Marktteilnehmer, nachgelagerter Marktteilnehmer, Händler: wer reicht was ein
Nach der Änderung 2025 wird die Sorgfaltserklärung einmal eingereicht, von dem, der die Waren erstmals auf dem Unionsmarkt in Verkehr bringt. Alle Nachgelagerten tragen eine Referenznummer. Festzustellen, welche Rolle Sie sind, ist jetzt die erste Frage, keine Fußnote.

Auf dieser Seite
- Die drei Rollen
- Rollen hängen an Erzeugnissen, nicht an Unternehmen
- Pflichten sitzen bei der juristischen Person, nicht bei der Gruppe
- Was ein nachgelagerter Marktteilnehmer tatsächlich schuldet
- Ausfuhr ist ebenfalls Inverkehrbringen
- Referenznummern sind jetzt ein Lieferkettenartefakt
- Wie Sie Ihre eigene Position klären
- Größe sitzt neben der Rolle
In den ersten zwei Jahren der EUDR war eine der teuersten Fragen, die ein Unternehmen falsch beantworten konnte, wie viele Sorgfaltserklärungen es einreichen musste. Das ursprüngliche Design ließ Pflichten die Kette hinunterlaufen, und Unternehmen mehrere Stufen von jedem Hof entfernt budgetierten Erklärungen über Grundstücke, die sie nie sehen würden.

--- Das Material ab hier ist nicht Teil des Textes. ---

import Summits.Parity.GeneralizedHardyLittlewood.Theorems.GreenTaoLevelTwoMNTwoBracketHeis

/-!
# Route `GreenTaoLevelTwo`, crux `MNTwo` (stmt-Parity-21276), line `birth`, stub `stub_mnVertical`:
# GT 2008b App. A (Prop. 5) — the BRACKET FRAME of the re-metrised Heisenberg nilmanifold

Block V7 of the `stub_mnVertical` census (B. Green, T. Tao, *Quadratic uniformity of the Möbius
function*, Ann. Inst. Fourier 58 (2008) = arXiv:math/0606087, App. A, Prop. 5: a `2`-step
nilsequence is an average of `1`-step nilsequences twisted by locally quadratic phases; "completely
explicit when the group `G` is a product of Heisenberg groups").

A BRACKET FRAME of a nilmanifold `Y = (G/Γ, d)` is the def-free datum from which Prop. 5 is read
off for VERTICAL CHARACTERS: horizontal coordinates `π : G → ℝ^I` (a homomorphism), a finite
Lipschitz `ℤ^I`-periodic partition of unity `(χ_p)_(p ∈ P)` of the torus `ℝ^I/ℤ^I`, continuous
`Γ`-periodic sections `σ_p : ℝ^I → G` that are Lipschitz into `(G/Γ, d)`, and central parts
`ζ_p : G → Z(G)` with `w ∈ ζ_p(w) σ_p(π w) Γ` on `supp χ_p ∘ π` whose alternating products over
`3`-cubes `g^(n+e·h) x₀` inside that support are trivial (local quadraticity of the vertical phase):

`∃ I P π χ σ ζ K, 0 ≤ K ∧ (π hom) ∧ (χ ≥ 0) ∧ (∑ χ = 1) ∧ (χ periodic) ∧ (χ K-Lipschitz) ∧
  (σ periodic mod Γ) ∧ (σ K-Lipschitz into G/Γ at scale ≤ 1) ∧ (ζ central) ∧
  (w = ζ σ(π w) γ on the support) ∧ (cube condition)`.

This file proves it for `heisenbergWith d h`, `d` box-comparable (constant `L`): `I = Bool`
(`π(w)(false) = x`, `π(w)(true) = y`), `P = Fin 4` quarter-tents in the `y`-coordinate (`…MNTwoTorusPartition`,
`m = 4`), sections `σ_j(u) = (u₀, λ_j(u₁), 0)` with the continuous periodic lift `λ_j` of
`…MNTwoBracketHeis`, central parts `ζ_j(w) = (0, 0, z − x(y − λ_j(y)))`, `K = 3L + 4`
(`bracketFrame_heis` in the coordinates of `H³(ℝ)`, `bracketFrame_heisenbergWith` for the
`Nilmanifold` structure — the same statement, definitionally).  Products, powers, the circle and
the point inherit / carry bracket frames (sequel files), whence every `X^m × ℝ/ℤ`, `X ∈ 𝒞₂(H_d)`.

References: [GreenTao2008QuadraticMobius] arXiv:math/0606087, App. A, Prop. 5.
-/

noncomputable section

open Literature.NumberTheory.Sieve
open Literature.NumberTheory.Sieve.GreenTaoLevelTwo (HX IsCompatMetric IsBoxComparable heisenbergWith
  boxGauge heisPreDist)
open Summit.Parity.GeneralizedHardyLittlewood.GreenTaoLevelTwoMNTwoCentralTranslation
open Summit.Parity.GeneralizedHardyLittlewood.GreenTaoLevelTwoMNTwoBracketHeis

namespace Summit.Parity.GeneralizedHardyLittlewood.GreenTaoLevelTwoMNTwoBracketFrameHeis

/-- The four quarter-tents sum to `1`. [folklore] -/
theorem sum_quarterTent_eq_one (b : ℝ) :
    ∑ p : Fin 4, max 0 (1 - (4 : ℝ) * ‖((b - ((p : ℕ) : ℝ) / 4 : ℝ) : AddCircle (1 : ℝ))‖) = 1 := by
  have h := GreenTaoLevelTwoMNTwoTorusPartition.sum_tent_eq_one (m := 4) (by norm_num) b
  rw [Finset.sum_range] at h
  simpa only [Nat.cast_ofNat] using h

/-- The quarter-tents are `4`-Lipschitz for the sup-distance of `ℝ²` in the second coordinate.
[folklore] -/
theorem abs_quarterTent_sub_le (p : ℕ) (u u' : Bool → ℝ) :
    |max 0 (1 - (4 : ℝ) * ‖((u true - (p : ℝ) / 4 : ℝ) : AddCircle (1 : ℝ))‖) -
        max 0 (1 - (4 : ℝ) * ‖((u' true - (p : ℝ) / 4 : ℝ) : AddCircle (1 : ℝ))‖)| ≤ 4 * dist u u' := by
  have h := GreenTaoLevelTwoMNTwoTorusPartition.abs_tent_sub_tent_le 4 p (u true) (u' true)
  simp only [Nat.cast_ofNat] at h
  refine h.trans (mul_le_mul_of_nonneg_left ?_ (by norm_num))
  refine (GreenTaoLevelTwoMNTwoRotationBohrSize.norm_coe_le_abs' _).trans ?_
  rw [← Real.dist_eq]
  exact dist_le_pi_dist u u' true

/-- The box gauge of `(a, v, 0)(a', v', 0)⁻¹` at scale `δ ≤ 1` with `|v'| ≤ 2` is at most `3δ`.
[cite: GreenTao2008U3Inverse, §12 (the cube metric)] -/
theorem boxGauge_section_le {a a' v v' δ : ℝ} (ha : |a - a'| ≤ δ) (hv : |v - v'| ≤ δ)
    (hv' : |v'| ≤ 2) (hδ : δ ≤ 1) :
    boxGauge (Heis.mk a v 0 * (Heis.mk a' v' 0)⁻¹) ≤ 3 * δ := by
  have hδ0 : 0 ≤ δ := (abs_nonneg _).trans ha
  apply GreenTaoLevelTwo.boxGauge_le_of_abs_le
  · simp only [Heis.x_mul, Heis.x_mk, Heis.x_inv]
    rw [← sub_eq_add_neg]; linarith
  · simp only [Heis.y_mul, Heis.y_mk, Heis.y_inv]
    rw [← sub_eq_add_neg]; linarith
  · simp only [Heis.z_mul, Heis.z_mk, Heis.z_inv, Heis.x_mk, Heis.y_mk, Heis.y_inv]
    rw [show (0 : ℝ) + (-0 + a' * v') + a * -v' = -((a - a') * v') by ring, abs_neg, abs_mul]
    nlinarith [abs_nonneg (a - a'), abs_nonneg v']
  · simp only [Heis.z_inv, Heis.z_mul, Heis.x_mul, Heis.y_mul, Heis.z_mk, Heis.x_mk, Heis.y_mk,
      Heis.x_inv, Heis.y_inv]
    rw [show -(0 + (-0 + a' * v') + a * -v') + (a + -a') * (v + -v') =
      (a - a') * v' + (a - a') * (v - v') by ring]
    refine (abs_add_le _ _).trans ?_
    rw [abs_mul, abs_mul]
    nlinarith [abs_nonneg (a - a'), abs_nonneg v', abs_nonneg (v - v')]

/-- **Bracket frame of `(H³(ℝ)/H³(ℤ), d)` in coordinates** (`d` box-comparable): torus `ℝ²/ℤ²`
of the horizontal coordinates, four pieces, `K = 3L + 4`.
[cite: GreenTao2008QuadraticMobius, App. A, Prop. 5 (Heisenberg case)] -/
theorem bracketFrame_heis (d : HX → HX → ℝ) (hd : IsBoxComparable d) :
    ∃ (I : Type) (_ : Fintype I) (P : Type) (_ : Fintype P)
        (π : Heis → (I → ℝ)) (χ : P → (I → ℝ) → ℝ) (σ : P → (I → ℝ) → Heis)
        (ζ : P → Heis → Heis) (K : ℝ), 0 ≤ K ∧
        (∀ g g' : Heis, π (g * g') = π g + π g') ∧
        (∀ p u, 0 ≤ χ p u) ∧
        (∀ u, ∑ p, χ p u = 1) ∧
        (∀ p u (v : I → ℤ), χ p (u + fun i => (v i : ℝ)) = χ p u) ∧
        (∀ p u u', |χ p u - χ p u'| ≤ K * dist u u') ∧
        (∀ p u (v : I → ℤ), ∃ γ ∈ Heis.latticeΓ, σ p (u + fun i => (v i : ℝ)) = σ p u * γ) ∧
        (∀ p u u', dist u u' ≤ 1 →
          d (σ p u : HX) (σ p u' : HX) ≤ K * dist u u') ∧
        (∀ p w, ζ p w ∈ Subgroup.center Heis) ∧
        (∀ p w, χ p (π w) ≠ 0 → ∃ γ ∈ Heis.latticeΓ, w = ζ p w * σ p (π w) * γ) ∧
        (∀ p (g x₀ : Heis) (n h₁ h₂ h₃ : ℤ),
          (∀ e₁ e₂ e₃ : ℕ, e₁ ≤ 1 → e₂ ≤ 1 → e₃ ≤ 1 →
            χ p (π (g ^ (n + e₁ * h₁ + e₂ * h₂ + e₃ * h₃) * x₀)) ≠ 0) →
          ζ p (g ^ (n + h₁ + h₂ + h₃) * x₀) * (ζ p (g ^ (n + h₁ + h₂) * x₀))⁻¹ *
            (ζ p (g ^ (n + h₁ + h₃) * x₀))⁻¹ * (ζ p (g ^ (n + h₂ + h₃) * x₀))⁻¹ *
            ζ p (g ^ (n + h₁) * x₀) * ζ p (g ^ (n + h₂) * x₀) * ζ p (g ^ (n + h₃) * x₀) *
            (ζ p (g ^ n * x₀))⁻¹ = 1) := by
  obtain ⟨L, hL0, hL⟩ := hd
  refine ⟨Bool, inferInstance, Fin 4, inferInstance,
    fun (w : Heis) (b : Bool) => cond b w.y w.x,
    fun (p : Fin 4) (u : Bool → ℝ) =>
      max 0 (1 - (4 : ℝ) * ‖((u true - ((p : ℕ) : ℝ) / 4 : ℝ) : AddCircle (1 : ℝ))‖),
    fun (p : Fin 4) (u : Bool → ℝ) => Heis.mk (u false)
      (((p : ℕ) : ℝ) / 4 + 5 / 4 - ‖((u true - ((p : ℕ) : ℝ) / 4 - 1 / 4 : ℝ) : AddCircle (1 : ℝ))‖) 0,
    fun (p : Fin 4) (w : Heis) => Heis.mk 0 0 (w.z - w.x * (w.y -
      (((p : ℕ) : ℝ) / 4 + 5 / 4 - ‖((w.y - ((p : ℕ) : ℝ) / 4 - 1 / 4 : ℝ) : AddCircle (1 : ℝ))‖))),
    3 * L + 4, by positivity, fun g g' => ?_, fun p u => le_max_left _ _, fun u => ?_,
    fun p u v => ?_, fun p u u' => ?_, fun p u v => ?_, fun p u u' huu' => ?_,
    fun p w => mk_zero_zero_mem_center _, fun p w hw => bracket_decomposition p w hw,
    fun p g x₀ n h₁ h₂ h₃ hsupp => ?_⟩
  · -- `π` is a homomorphism
    funext b
    cases b <;> rfl
  · -- partition of unity
    exact sum_quarterTent_eq_one (u true)
  · -- `χ` is `ℤ²`-periodic
    simp only [Pi.add_apply]
    rw [show (u true + ((v true : ℤ) : ℝ) - ((p : ℕ) : ℝ) / 4 : ℝ) =
      (u true - ((p : ℕ) : ℝ) / 4) + (v true : ℤ) by ring, GreenTaoLevelTwoGITwoCyclicInverse.coe_add_int_eq]
  · -- `χ` is Lipschitz
    refine (abs_quarterTent_sub_le p u u').trans ?_
    exact mul_le_mul_of_nonneg_right (by linarith) dist_nonneg
  · -- `σ` is periodic modulo `Γ`
    refine ⟨Heis.mk (v false) 0 0, by simpa using Heis.mk_int_mem (v false) 0 0, ?_⟩
    simp only [Pi.add_apply]
    apply Heis.ext
    · simp
    · simp only [Heis.y_mul, Heis.y_mk, add_zero]
      exact lift_periodic p (u true) (v true)
    · simp
  · -- `σ` is Lipschitz into `(H/Γ, d)` at scale `≤ 1`
    have hδ0 : 0 ≤ dist u u' := dist_nonneg
    have h0 : |u false - u' false| ≤ dist u u' := by
      rw [← Real.dist_eq]; exact dist_le_pi_dist u u' false
    have h1 : |u true - u' true| ≤ dist u u' := by
      rw [← Real.dist_eq]; exact dist_le_pi_dist u u' true
    have hv := (abs_lift_sub_lift_le p (u true) (u' true)).trans h1
    have hv' : |((p : ℕ) : ℝ) / 4 + 5 / 4 -
        ‖((u' true - ((p : ℕ) : ℝ) / 4 - 1 / 4 : ℝ) : AddCircle (1 : ℝ))‖| ≤ 2 := by
      obtain ⟨hlo, hhi⟩ := lift_mem_Icc p (u' true)
      have hp : ((p : ℕ) : ℝ) ≤ 3 := by exact_mod_cast Nat.lt_succ_iff.mp p.2
      rw [abs_le]; constructor <;> linarith
    have hbox := boxGauge_section_le h0 hv hv' huu'
    calc d _ _ ≤ L * heisPreDist _ _ := (hL _ _).2
      _ ≤ L * boxGauge (Heis.mk (u false) (((p : ℕ) : ℝ) / 4 + 5 / 4 -
            ‖((u true - ((p : ℕ) : ℝ) / 4 - 1 / 4 : ℝ) : AddCircle (1 : ℝ))‖) 0 *
            ((1 : Heis.latticeΓ) : Heis) *
            (Heis.mk (u' false) (((p : ℕ) : ℝ) / 4 + 5 / 4 -
              ‖((u' true - ((p : ℕ) : ℝ) / 4 - 1 / 4 : ℝ) : AddCircle (1 : ℝ))‖) 0)⁻¹) :=
          mul_le_mul_of_nonneg_left (GreenTaoLevelTwo.heisPreDist_mk_le _ _ 1) hL0.le
      _ ≤ L * (3 * dist u u') := by
          rw [Subgroup.coe_one, mul_one]
          exact mul_le_mul_of_nonneg_left hbox hL0.le
      _ ≤ (3 * L + 4) * dist u u' := by nlinarith
  · -- the cube condition (local quadraticity of the central part)
    have hsupp' : ∀ e₁ e₂ e₃ : ℕ, e₁ ≤ 1 → e₂ ≤ 1 → e₃ ≤ 1 →
        max 0 (1 - (4 : ℝ) * ‖(((g ^ (n + e₁ * h₁ + e₂ * h₂ + e₃ * h₃) * x₀).y -
          ((p : ℕ) : ℝ) / 4 : ℝ) : AddCircle (1 : ℝ))‖) ≠ 0 :=
      fun e₁ e₂ e₃ a b c => hsupp e₁ e₂ e₃ a b c
    have key := bracket_cube p g x₀ n h₁ h₂ h₃ hsupp'
    beta_reduce
    beta_reduce at key
    exact key

/-- **Transport of the Heisenberg bracket frame along a group isomorphism**: any nilmanifold
`Y` whose group is identified with `H³(ℝ)` by a multiplicative equivalence `e` carrying `Γ` onto
`H³(ℤ)` and the metric onto a box-comparable `d` carries a bracket frame (pull back `π`, push the
sections and central parts through `e⁻¹`). [cite: GreenTao2008QuadraticMobius, App. A, Prop. 5 (Heisenberg case)] -/
theorem bracketFrame_of_mulEquiv {s : ℕ} (Y : Nilmanifold s) (d : HX → HX → ℝ)
    (hd : IsBoxComparable d) (e : Y.G ≃* Heis)
    (hΓ : ∀ γ : Y.G, γ ∈ Y.Γ ↔ e γ ∈ Heis.latticeΓ)
    (hdist : ∀ x y : Y.G, Y.dist (x : Y.G ⧸ Y.Γ) (y : Y.G ⧸ Y.Γ) = d (e x : HX) (e y : HX)) :
    ∃ (I : Type) (_ : Fintype I) (P : Type) (_ : Fintype P)
        (π : (Y).G → (I → ℝ)) (χ : P → (I → ℝ) → ℝ) (σ : P → (I → ℝ) → (Y).G)
        (ζ : P → (Y).G → (Y).G) (K : ℝ), 0 ≤ K ∧
        (∀ g g' : (Y).G, π (g * g') = π g + π g') ∧
        (∀ p u, 0 ≤ χ p u) ∧
        (∀ u, ∑ p, χ p u = 1) ∧
        (∀ p u (v : I → ℤ), χ p (u + fun i => (v i : ℝ)) = χ p u) ∧
        (∀ p u u', |χ p u - χ p u'| ≤ K * dist u u') ∧
        (∀ p u (v : I → ℤ), ∃ γ ∈ (Y).Γ, σ p (u + fun i => (v i : ℝ)) = σ p u * γ) ∧
        (∀ p u u', dist u u' ≤ 1 →
          (Y).dist (σ p u : (Y).G ⧸ (Y).Γ) (σ p u' : (Y).G ⧸ (Y).Γ) ≤ K * dist u u') ∧
        (∀ p w, ζ p w ∈ Subgroup.center (Y).G) ∧
        (∀ p w, χ p (π w) ≠ 0 → ∃ γ ∈ (Y).Γ, w = ζ p w * σ p (π w) * γ) ∧
        (∀ p (g x₀ : (Y).G) (n h₁ h₂ h₃ : ℤ),
          (∀ e₁ e₂ e₃ : ℕ, e₁ ≤ 1 → e₂ ≤ 1 → e₃ ≤ 1 →
            χ p (π (g ^ (n + e₁ * h₁ + e₂ * h₂ + e₃ * h₃) * x₀)) ≠ 0) →
          ζ p (g ^ (n + h₁ + h₂ + h₃) * x₀) * (ζ p (g ^ (n + h₁ + h₂) * x₀))⁻¹ *
            (ζ p (g ^ (n + h₁ + h₃) * x₀))⁻¹ * (ζ p (g ^ (n + h₂ + h₃) * x₀))⁻¹ *
            ζ p (g ^ (n + h₁) * x₀) * ζ p (g ^ (n + h₂) * x₀) * ζ p (g ^ (n + h₃) * x₀) *
            (ζ p (g ^ n * x₀))⁻¹ = 1) := by
  obtain ⟨I, iI, P, iP, π, χ, σ, ζ, K, hK, hπ, hχ0, hχ1, hχper, hχlip, hσper, hσlip, hζ, hbr, hcube⟩ :=
    bracketFrame_heis d hd
  refine ⟨I, iI, P, iP, fun w => π (e w), χ, fun p u => e.symm (σ p u),
    fun p w => e.symm (ζ p (e w)), K, hK, fun g g' => ?_, hχ0, hχ1, hχper, hχlip, fun p u v => ?_,
    fun p u u' huu' => ?_, fun p w => ?_, fun p w hw => ?_, fun p g x₀ n h₁ h₂ h₃ hsupp => ?_⟩
  · -- `π ∘ e` is a homomorphism
    show π (e (g * g')) = π (e g) + π (e g')
    rw [map_mul]; exact hπ _ _
  · -- periodicity of the transported sections
    obtain ⟨γ, hγ, hσ⟩ := hσper p u v
    refine ⟨e.symm γ, (hΓ _).mpr (by simpa using hγ), ?_⟩
    show e.symm (σ p (u + fun i => (v i : ℝ))) = e.symm (σ p u) * e.symm γ
    rw [hσ, map_mul]
  · -- Lipschitz bound of the transported sections
    show Y.dist (e.symm (σ p u) : Y.G ⧸ Y.Γ) (e.symm (σ p u') : Y.G ⧸ Y.Γ) ≤ K * dist u u'
    rw [hdist, MulEquiv.apply_symm_apply, MulEquiv.apply_symm_apply]
    exact hσlip p u u' huu'
  · -- centrality is preserved
    rw [Subgroup.mem_center_iff]
    intro g
    apply e.injective
    rw [map_mul, map_mul, MulEquiv.apply_symm_apply]
    exact Subgroup.mem_center_iff.mp (hζ p (e w)) (e g)
  · -- the bracket decomposition
    obtain ⟨γ, hγ, hwd⟩ := hbr p (e w) hw
    refine ⟨e.symm γ, (hΓ _).mpr (by simpa using hγ), ?_⟩
    have key := congrArg e.symm hwd
    simp only [map_mul, MulEquiv.symm_apply_apply] at key
    beta_reduce
    exact key
  · -- the cube condition
    have hsupp' : ∀ e₁ e₂ e₃ : ℕ, e₁ ≤ 1 → e₂ ≤ 1 → e₃ ≤ 1 →
        χ p (π ((e g) ^ (n + e₁ * h₁ + e₂ * h₂ + e₃ * h₃) * e x₀)) ≠ 0 := by
      intro e₁ e₂ e₃ a b c
      have h' := hsupp e₁ e₂ e₃ a b c
      beta_reduce at h'
      rwa [map_mul, map_zpow] at h'
    have key := congrArg e.symm (hcube p (e g) (e x₀) n h₁ h₂ h₃ hsupp')
    simp only [map_mul, map_inv, map_one] at key
    beta_reduce
    simp only [map_mul, map_zpow]
    exact key

/-- **The re-metrised Heisenberg nilmanifold `heisenbergWith d h` (box-comparable `d`) carries a
bracket frame** — `bracketFrame_heis` transported along the identity.
[cite: GreenTao2008QuadraticMobius, App. A, Prop. 5 (Heisenberg case)] -/
theorem bracketFrame_heisenbergWith (d : HX → HX → ℝ) (h : IsCompatMetric d)
    (hd : IsBoxComparable d) :
    ∃ (I : Type) (_ : Fintype I) (P : Type) (_ : Fintype P)
        (π : (heisenbergWith d h).G → (I → ℝ)) (χ : P → (I → ℝ) → ℝ) (σ : P → (I → ℝ) → (heisenbergWith d h).G)
        (ζ : P → (heisenbergWith d h).G → (heisenbergWith d h).G) (K : ℝ), 0 ≤ K ∧
        (∀ g g' : (heisenbergWith d h).G, π (g * g') = π g + π g') ∧
        (∀ p u, 0 ≤ χ p u) ∧
        (∀ u, ∑ p, χ p u = 1) ∧
        (∀ p u (v : I → ℤ), χ p (u + fun i => (v i : ℝ)) = χ p u) ∧
        (∀ p u u', |χ p u - χ p u'| ≤ K * dist u u') ∧
        (∀ p u (v : I → ℤ), ∃ γ ∈ (heisenbergWith d h).Γ, σ p (u + fun i => (v i : ℝ)) = σ p u * γ) ∧
        (∀ p u u', dist u u' ≤ 1 →
          (heisenbergWith d h).dist (σ p u : (heisenbergWith d h).G ⧸ (heisenbergWith d h).Γ) (σ p u' : (heisenbergWith d h).G ⧸ (heisenbergWith d h).Γ) ≤ K * dist u u') ∧
        (∀ p w, ζ p w ∈ Subgroup.center (heisenbergWith d h).G) ∧
        (∀ p w, χ p (π w) ≠ 0 → ∃ γ ∈ (heisenbergWith d h).Γ, w = ζ p w * σ p (π w) * γ) ∧
        (∀ p (g x₀ : (heisenbergWith d h).G) (n h₁ h₂ h₃ : ℤ),
          (∀ e₁ e₂ e₃ : ℕ, e₁ ≤ 1 → e₂ ≤ 1 → e₃ ≤ 1 →
            χ p (π (g ^ (n + e₁ * h₁ + e₂ * h₂ + e₃ * h₃) * x₀)) ≠ 0) →
          ζ p (g ^ (n + h₁ + h₂ + h₃) * x₀) * (ζ p (g ^ (n + h₁ + h₂) * x₀))⁻¹ *
            (ζ p (g ^ (n + h₁ + h₃) * x₀))⁻¹ * (ζ p (g ^ (n + h₂ + h₃) * x₀))⁻¹ *
            ζ p (g ^ (n + h₁) * x₀) * ζ p (g ^ (n + h₂) * x₀) * ζ p (g ^ (n + h₃) * x₀) *
            (ζ p (g ^ n * x₀))⁻¹ = 1) :=
  bracketFrame_of_mulEquiv (heisenbergWith d h) d hd (MulEquiv.refl _) (fun _ => Iff.rfl)
    (fun _ _ => rfl)

end Summit.Parity.GeneralizedHardyLittlewood.GreenTaoLevelTwoMNTwoBracketFrameHeis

Die Änderung vom Dezember 2025 hat das geklärt. Die Erklärung wird einmal eingereicht, am Eintrittspunkt, von der Partei, die am besten weiß, woher der Rohstoff stammt. Alle danach tragen eine Referenz.
Die drei Rollen
| Rolle | Was sie ist | Reicht eine Erklärung ein? |
|---|---|---|
| Primärer Marktteilnehmer | Bringt ein relevantes Erzeugnis erstmals auf dem Unionsmarkt in Verkehr oder führt es aus. Üblicherweise der Importeur, manchmal ein EU-Erzeuger. | Ja |
| Nachgelagerter Marktteilnehmer | Bringt ein Erzeugnis in Verkehr, das bereits Waren enthält oder daraus hergestellt wurde, für die die Sorgfalt bereits ausgeübt wurde. | Nein — bewahrt die Referenz |
| Händler | Stellt ein relevantes Erzeugnis im Rahmen einer Geschäftstätigkeit auf dem Markt bereit, ohne es erstmals in Verkehr zu bringen. | Nein — bewahrt die Referenz |
Was jede Rolle tun muss
Die Trennlinie ist das erstmalige Inverkehrbringen. Sind die Waren bereits von jemand anderem auf dem Unionsmarkt in Verkehr gebracht worden und existiert bereits eine sie erfassende Erklärung, besteht Ihre Aufgabe darin, die Referenznummer zu halten und vorlegen zu können — nicht die Arbeit zu wiederholen.
Rollen hängen an Erzeugnissen, nicht an Unternehmen
Das ist die Klarstellung, die die meiste Verwirrung auflöst, und die Leitlinien der Kommission machen sie ausdrücklich. Eine einzelne juristische Person kann gleichzeitig für ein Erzeugnis primärer Marktteilnehmer, für ein anderes nachgelagerter Marktteilnehmer und für ein drittes Händler sein.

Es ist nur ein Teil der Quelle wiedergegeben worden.